Children aged 2 months to 18 years hospitalized with CAP were prospectively enrolled. All participants underwent detailed clinical assessment, laboratory investigations (CBC, CRP), lung ultrasonography, serial chest radiographs, and chest CT when lung necrosis was suspected based on LUS or radiographic findings. The m-LUScore was recorded on the first and fifth days of admission.

Results

Among 161 children fulfilling the inclusion criteria for CAP, 42 had necrotizing pneumonia and 119 had non-necrotizing pneumonia. On day 1, the mean m-LUScore was significantly higher in NP than in non-NP cases (15.05 vs. 11.27, p < 0.001). A similar difference was observed on day 5 (15.64 vs. 8.65, p < 0.001).

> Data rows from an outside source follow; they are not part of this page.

import Literature.AlgebraicTopology.Homotopy.GlueSpheres
import Literature.AlgebraicTopology.SingularHomology.StdSimplexFaces
import Mathlib.Analysis.Convex.StdSimplex
import HarnessLib

/-!
# Based simplicial spheres and their classes in `πₖ(X, x₀)` ("hats")

Topic `Literature/AlgebraicTopology/Homotopy`, continuing `CompactlySupportedSpheres.lean`. A
singular `k`-simplex `g : Δᵏ → X` (`Δᵏ = stdSimplex ℝ (Fin (k + 1))`, as for the tree's
`SingularSimplex`) which sends the boundary `∂Δᵏ` (points with a vanishing barycentric
coordinate) to `x₀` — a *based simplicial sphere*, `IsBased x₀ g` — defines a class in
`π_ k X x₀`. We realise it by a compactly supported sphere on `ℝᵏ`, WITHOUT choosing a
homeomorphism of pairs `(Iᵏ, ∂Iᵏ) ≅ (Δᵏ, ∂Δᵏ)`:

* `cornerSimplex k = {y : ℝᵏ | 0 ≤ yᵢ, ∑ yᵢ ≤ 1}`, identified with `Δᵏ` by the barycentric
  coordinates `baryCoords y = (1 - ∑ yᵢ, y₀, …, y_{k-1})` (`baryPt`, inverse `tailPt = Fin.tail`);
* `simplexRetr : ℝᵏ → cornerSimplex k`, the explicit retraction "clamp below at `0`, then divide
  by `max 1 ∑`", which sends every point outside the simplex to its boundary;
* `CSphere.hat g hg : CSphere k X x₀`, **the hat of a based simplicial sphere**:
  `y ↦ g (baryPt (simplexRetr y))` — it is `g` (in barycentric coordinates) on the corner simplex
  and `x₀` outside; `hat_tailPt : hat g hg (tailPt s) = g s`;
* `CSphere.hat_homotopic`: based homotopies of `g` give homotopies of hats;
* `CSphere.exists_hat_toClass_eq`: **every class of `π_ k X x₀` is the class of a hat** (shrink a
  compactly supported representative into the interior of the corner simplex).

Everything is proved; `[folklore]` (Hatcher, *Algebraic Topology* (2002), §4.1, p. 340: spheres
as maps of `(Dᵏ, ∂Dᵏ)`, here with `Dᵏ` a simplex).

Relation to the rest of the tree. `IsBased x₀ g` is, definitionally, the boundary condition
`∀ t ∈ SingularHomology.stdBoundary k, g t = x₀` of `SingularHomology/StdSimplexFaces.lean`
(`isBased_iff`, `Iff.rfl`). The tree also has the parallel device
`SingularHomology.HurewiczSimplexClass.simplexClass g hg : π_ n X x₀` (Spanier's `[α]`, through
the radial homeomorphism of pairs `cubeSimplexHomeo : (Iⁿ, ∂Iⁿ) ≅ (Δⁿ, ∂Δⁿ)`), with
`simplexClass_surjective` and `simplexClass_eq_iff_homotopicRel`. The present `hat` is the
`CSphere`-side analogue, built so that affine changes of coordinates of `ℝᵏ` can be tracked by
`LinearActionSpheres` / `LinearActionSign`; the identity `(hat g hg).toClass = simplexClass g hg`
is NOT claimed here (the two identifications may differ by the orientation character of the
chart). The set `cornerSimplex k` is the same set as `Literature.NumberTheory.Sieve.maynardSimplex k`
(`MaynardTao.lean`), kept separate to avoid importing a sieve file into homotopy theory.

## References

* A. Hatcher, *Algebraic Topology*, CUP (2002), §4.1, p. 340. [HatcherAT2002]
-/

noncomputable section

open Set Metric unitInterval Topology
open scoped Topology.Homotopy

universe u

namespace Literature.AlgebraicTopology.Homotopy

variable {k : ℕ}

/-! ### The corner simplex and barycentric coordinates -/

/-- The **corner simplex** `{y | 0 ≤ yᵢ, ∑ yᵢ ≤ 1} ⊆ ℝᵏ` (the same set as
`Literature.NumberTheory.Sieve.maynardSimplex k`; duplicated to avoid the import). [folklore] -/
def cornerSimplex (k : ℕ) : Set (Fin k → ℝ) := {y | (∀ i, 0 ≤ y i) ∧ ∑ i, y i ≤ 1}

/-- The corner simplex is closed. [folklore] -/
theorem isClosed_cornerSimplex : IsClosed (cornerSimplex k) := by
  have h : cornerSimplex k = (⋂ i, {y : Fin k → ℝ | 0 ≤ y i}) ∩ {y | ∑ i, y i ≤ 1} := by
    ext y; simp [cornerSimplex]
  rw [h]
  exact (isClosed_iInter fun i => isClosed_le continuous_const (continuous_apply i)).inter
    (isClosed_le (by fun_prop) continuous_const)

/-- The corner simplex is convex. [folklore] -/
theorem convex_cornerSimplex : Convex ℝ (cornerSimplex k) := by
  have h : cornerSimplex k = (⋂ i, {y : Fin k → ℝ | 0 ≤ y i}) ∩ {y | ∑ i, y i ≤ 1} := by
    ext y; simp [cornerSimplex]
  rw [h]
  refine (convex_iInter fun i => ?_).inter ?_
  · exact convex_halfSpace_ge (LinearMap.proj i).isLinear 0
  · exact convex_halfSpace_le (IsLinearMap.mk (fun y z => by simp [Finset.sum_add_distrib])
      (fun c y => by simp [Finset.mul_sum])) 1

/-- Points of the corner simplex have coordinates in `[0, 1]`, hence norm `≤ 1`. [folklore] -/
theorem norm_le_one_of_mem_cornerSimplex {y : Fin k → ℝ} (hy : y ∈ cornerSimplex k) : ‖y‖ ≤ 1 := by
  refine (pi_norm_le_iff_of_nonneg zero_le_one).2 fun i => ?_
  rw [Real.norm_eq_abs, abs_of_nonneg (hy.1 i)]
  exact (Finset.single_le_sum (fun j _ => hy.1 j) (Finset.mem_univ i)).trans hy.2

/-- **Barycentric coordinates** of a point of `ℝᵏ`: `(1 - ∑ yᵢ, y₀, …, y_{k-1})`. [folklore] -/
def baryCoords (y : Fin k → ℝ) : Fin (k + 1) → ℝ := Fin.cons (1 - ∑ i, y i) y

/-- The zeroth barycentric coordinate. [folklore] -/
@[simp] theorem baryCoords_zero (y : Fin k → ℝ) : baryCoords y 0 = 1 - ∑ i, y i := by
  simp [baryCoords]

Logistic regression analysis identified the m-LUScore on both days as an independent detector of necrotizing pneumonia.

Conclusions

Lung ultrasound is a sensitive and practical diagnostic tool for identifying necrotizing pneumonia in children. The m-LUScore provides a simple, noninvasive, and cost-effective method for detecting lung necrosis, especially valuable in settings with limited access to CT imaging.

Impact

Necrotizing pneumonia is a severe complication of community-acquired pneumonia in children, often requiring CT imaging for confirmation.

LUS can serve as a reliable and noninvasive alternative to CT for early detection of necrotizing pneumonia in resource-limited settings.

The modified Lung Ultrasound Score (m-LUScore) can independently detect necrotizing pneumonia as early as the first day of admission.